The practice survived in some local communities until the 1980s, the unfortunate women being known as 'Nang Pao's Daughters.

Though the Kingdom of Champasak prospered for a while after the final dissolution of Lane Xang, at the beginning the 18th century, its fortunes faltered quickly and it was reduced to a vassal state of Siam before the century had passed.

For its part in Chao Anou's abortive attempt to win freedom from the Siamese for the Lao kingdoms, Champasak lost all of its territory east of the Mekong.

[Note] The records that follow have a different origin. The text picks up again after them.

/-- **Finding F-L2t6g4-1 in kernel form**: on the branch `s = −1` the `a = 1` value
`−q̈^{−1}·v₀` is NOT of the unsigned form `q̈^{−b²}·v₀` (`0 < ‖q̈‖ < 1`, `v₀ ≠ 0`, `2 ≠ 0`) — so the
unsigned V1′ `StandardValuesFormula` fails there while V1″ holds. [cite: MochizukiEtTh2009, Def 1.7 p.27] -/
theorem not_exists_zpow_mul_eq_neg (hq0 : 0 < ‖q2‖) (hq : ‖q2‖ < 1) {v₀ : 𝕜} (hv : v₀ ≠ 0)
    (h2 : (2 : 𝕜) ≠ 0) : ¬ ∃ b : ℤ, q2 ^ (-(b * b)) * v₀ = -(q2 ^ (-(1 : ℤ)) * v₀) := by
  rintro ⟨b, hb⟩
  have hq0' : q2 ≠ 0 := norm_pos_iff.mp hq0
  have hn : ‖q2‖ ^ (-(b * b)) = ‖q2‖ ^ (-(1 : ℤ)) := by
    have := congrArg (fun x => ‖x‖) hb
    simp only [norm_mul, norm_zpow, norm_neg] at this
    exact mul_right_cancel₀ (norm_ne_zero_iff.mpr hv) this
  have hbb : -(b * b) = -(1 : ℤ) := zpow_right_injective₀ hq0 hq.ne hn
  rw [hbb] at hb
  have h0 : (2 : 𝕜) * (q2 ^ (-(1 : ℤ)) * v₀) = 0 := by linear_combination hb
  rcases mul_eq_zero.mp h0 with h | h
  · exact h2 h
  · exact mul_ne_zero (zpow_ne_zero _ hq0') hv h

end Series

/-! ### Model level: the orbit through a generator, and the values at `τ`, `τ⁻¹` -/

namespace MuTwoSetting

variable {p : ℕ} [Fact p.Prime] {M : MuTwoSetting p}

/-- Coercion `K̈^× → ℚ̄_p` is injective (bookkeeping). [cite: MochizukiEtTh2009, §1 p.17] -/
theorem coe_units_injective {v w : (↥M.Kdd)ˣ}
    (h : ((v : M.Kdd) : PadicAlgCl p) = ((w : M.Kdd) : PadicAlgCl p)) : v = w :=
  Units.ext (Subtype.ext h)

Under French rule the once mighty kingdom became a mere administrative block; its royalty stripped of many of its privileges.

"With an unmarried mother as queen," Prince Boun Oum na Champasak, the last of the kingdom's royal line, once said. "Everything started so badly that the game was lost before it began."

Boun Oum, who died in French exile in 1980, may have griped about his family's downfall (though he was not a direct descendent of Nang Pao), but it did not stop him from using his remaining royal privileges to loot the nearby Wat Phu.

The magnificent Angkorian temple complex was recently made a UNESCO heritage site and is considered one of the finest Angkor-inspired edifices outside of Cambodia.